Awarded biennially, the Veronica Rudge Green Prize in Urban Design is the foremost award recognizing achievement in this field. Established in 1986 on the occasion of Harvard University’s 350th anniversary and the 50th anniversary of the Harvard Graduate School of Design, the prize recognizes exemplary urban design projects realized anywhere in the world in the past 10 years. Nominations for the prize are received from the GSD’s extensive network of academics and urban design professionals. Projects must be more than one building or an open space, and are evaluated in terms of their contributions to the public realm and to quality of urban life.

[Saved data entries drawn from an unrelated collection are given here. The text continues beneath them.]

/-- `|E_p(z, z')| ≤ E⁺_p(s)` when all exponents have real part `s`.
[cite: ConlonFoxZhao2014, Section 9, Error estimates, Estimate (32)] -/
theorem norm_eulerFactor_le_abs (p W : ℕ) (hp : 0 < p) (L : Fin m → Fin t → ℤ) (b : Fin m → ℤ)
    {z z' : Fin m → ℂ} {s : ℝ} (hre : ∀ v, (sumExp z z' v).re = s) :
    ‖eulerFactor p W L b z z'‖ ≤
      ∑ Y : Finset (Fin m ⊕ Fin m), localDensity₀ p W L b (projPattern Y) * ∏ _v ∈ Y, (p : ℝ) ^ (-s) := by
  unfold eulerFactor
  refine (norm_sum_le _ _).trans (sum_le_sum fun Y _ => ?_)
  rw [norm_mul, Complex.norm_real, Real.norm_eq_abs, abs_of_nonneg (localDensity₀_nonneg_le_one p W L b _).1,
    norm_prod]
  refine mul_le_mul_of_nonneg_left (le_of_eq (prod_congr rfl fun v _ => ?_)) (localDensity₀_nonneg_le_one p W L b _).1
  rw [norm_neg, Complex.norm_natCast_cpow_of_pos hp, Complex.neg_re, hre v]

/-- `E_p(z(η))` is continuous in `η`. [cite: ConlonFoxZhao2014, Section 9] -/
theorem continuous_eulerFactor_zOf (R : ℝ) (p W : ℕ) (hp : 0 < p) (L : Fin m → Fin t → ℤ) (b : Fin m → ℤ) :
    Continuous fun η : Fin m ⊕ Fin m → ℝ => eulerFactor p W L b (zL R η) (zR R η) := by
  unfold eulerFactor
  refine continuous_finsetSum _ fun Y _ => continuous_const.mul (continuous_finsetProd _ fun v _ => ?_)
  refine Continuous.neg (Continuous.const_cpow ?_ (Or.inl (by exact_mod_cast hp.ne')))
  have : (fun η : Fin m ⊕ Fin m → ℝ => -(sumExp (zL R η) (zR R η) v)) = fun η => -(zOf R (η v)) := by
    funext η; rcases v with j | j <;> rfl
  rw [this]
  exact ((continuous_zOf R).comp (continuous_apply v)).neg

variable {χ : ℝ → ℝ} (hs : ContDiff ℝ (⊤ : ℕ∞) χ) (hsupp : ∀ x, 1 ≤ |x| → χ x = 0)

include hs hsupp in
/-- **`I_Q → I_∞`**: the box integrals of `(∏_v φ(η_v)) ∏_{p<Q} E_p(z(η))` converge to the box
integral of the pointwise limit, by dominated convergence with a constant dominator
(`‖∏ φ‖ ≤ C₀^{2m}`, `|∏_{p<Q} E_p| ≤ ∏_{p<Q} E⁺_p(s) ≤ B`). [cite: ConlonFoxZhao2014, Section 9] -/
theorem tendsto_integral_prod_eulerFactor (R T : ℝ) (W : ℕ) {n : ℕ} (L : Fin m → Fin (n + 1) → ℤ)
    (b : Fin m → ℤ) {B : ℝ}
    (hB : ∀ (Q : ℕ) (η : Fin m ⊕ Fin m → ℝ),
      ‖∏ p ∈ Q.primesBelow, eulerFactor p W L b (zL R η) (zR R η)‖ ≤ B)
    (hlim : ∀ η : Fin m ⊕ Fin m → ℝ, ∃ l : ℂ,
      Tendsto (fun Q : ℕ => ∏ p ∈ Q.primesBelow, eulerFactor p W L b (zL R η) (zR R η)) atTop (𝓝 l)) :
    Tendsto (fun Q : ℕ => ∫ η, (∏ v, phiF χ (η v)) * ∏ p ∈ Q.primesBelow, eulerFactor p W L b (zL R η) (zR R η)
        ∂(boxMeasure m T)) atTop
      (𝓝 (∫ η, (∏ v, phiF χ (η v)) * (hlim η).choose ∂(boxMeasure m T))) := by
  obtain ⟨C₀, hC₀, hφ⟩ := norm_phiF_le hs hsupp 0
  have hφc : Continuous (phiF χ) := by rw [← phiS_coe hs hsupp]; exact (phiS hs hsupp).continuous
  have hΦc : Continuous fun η : Fin m ⊕ Fin m → ℝ => ∏ v, phiF χ (η v) :=
    continuous_finsetProd _ fun v _ => hφc.comp (continuous_apply v)
  have hΦb : ∀ η : Fin m ⊕ Fin m → ℝ, ‖∏ v, phiF χ (η v)‖ ≤ C₀ ^ Fintype.card (Fin m ⊕ Fin m) := by
    intro η
    rw [norm_prod]
    calc ∏ v, ‖phiF χ (η v)‖ ≤ ∏ _v : Fin m ⊕ Fin m, C₀ :=
          prod_le_prod (fun v _ => norm_nonneg _) fun v _ => by
            have h1 := hφ (η v); simp only [pow_zero, inv_one, mul_one] at h1; exact h1
      _ = C₀ ^ Fintype.card (Fin m ⊕ Fin m) := by rw [prod_const, card_univ]
  have hB0 : 0 ≤ B := (norm_nonneg _).trans (hB 0 0)
  refine tendsto_integral_of_dominated_convergence (fun _ => C₀ ^ Fintype.card (Fin m ⊕ Fin m) * B)
    (fun Q => ?_) (integrable_const _) (fun Q => Filter.Eventually.of_forall fun η => ?_)
    (Filter.Eventually.of_forall fun η => ?_)
  · refine (hΦc.mul ?_).aestronglyMeasurable
    exact continuous_finsetProd _ fun p hp =>
      continuous_eulerFactor_zOf R p W (Nat.mem_primesBelow.1 hp).2.pos L b
  · rw [norm_mul]
    exact mul_le_mul (hΦb η) (hB Q η) (norm_nonneg _) (by positivity)
  · exact tendsto_const_nhds.mul (hlim η).choose_spec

Logo for the Harvard University Graduate School of Design
Logo for the Veronica Rudge Green Prize in Urban Design

“Since its inception in 1986, the Veronica Rudge Green Prize in Urban Design has become an important aspect of our School’s life. It is in fact one of the few opportunities we have left, institutionally speaking, to pause for a moment and take a good hard look at what’s going on out there in the world, to take stock of how problems of urban design are being formulated and tackled, and what practices seem to be more successful than others. In a corollary fashion, the prize also allows the School to define itself, especially with respect to those essential values it holds dear.”

– Peter G. Rowe,
Raymond Garbe Professor of Architecture and Urban Design and Harvard University Distinguished Service Professor

Previous Winners

2017

The High Line

The 13th Veronica Rudge Green Prize in Urban Design has been awarded to the High Line in New York, designed collaboratively by James Corner Field Operations, Diller Scofidio + Renfro, and Piet Oudolf. The prize committee has elected to allot the monetary prize associated with the award to Friends of the High Line, in recognition of the organization’s originating efforts and continued stewardship behind the project.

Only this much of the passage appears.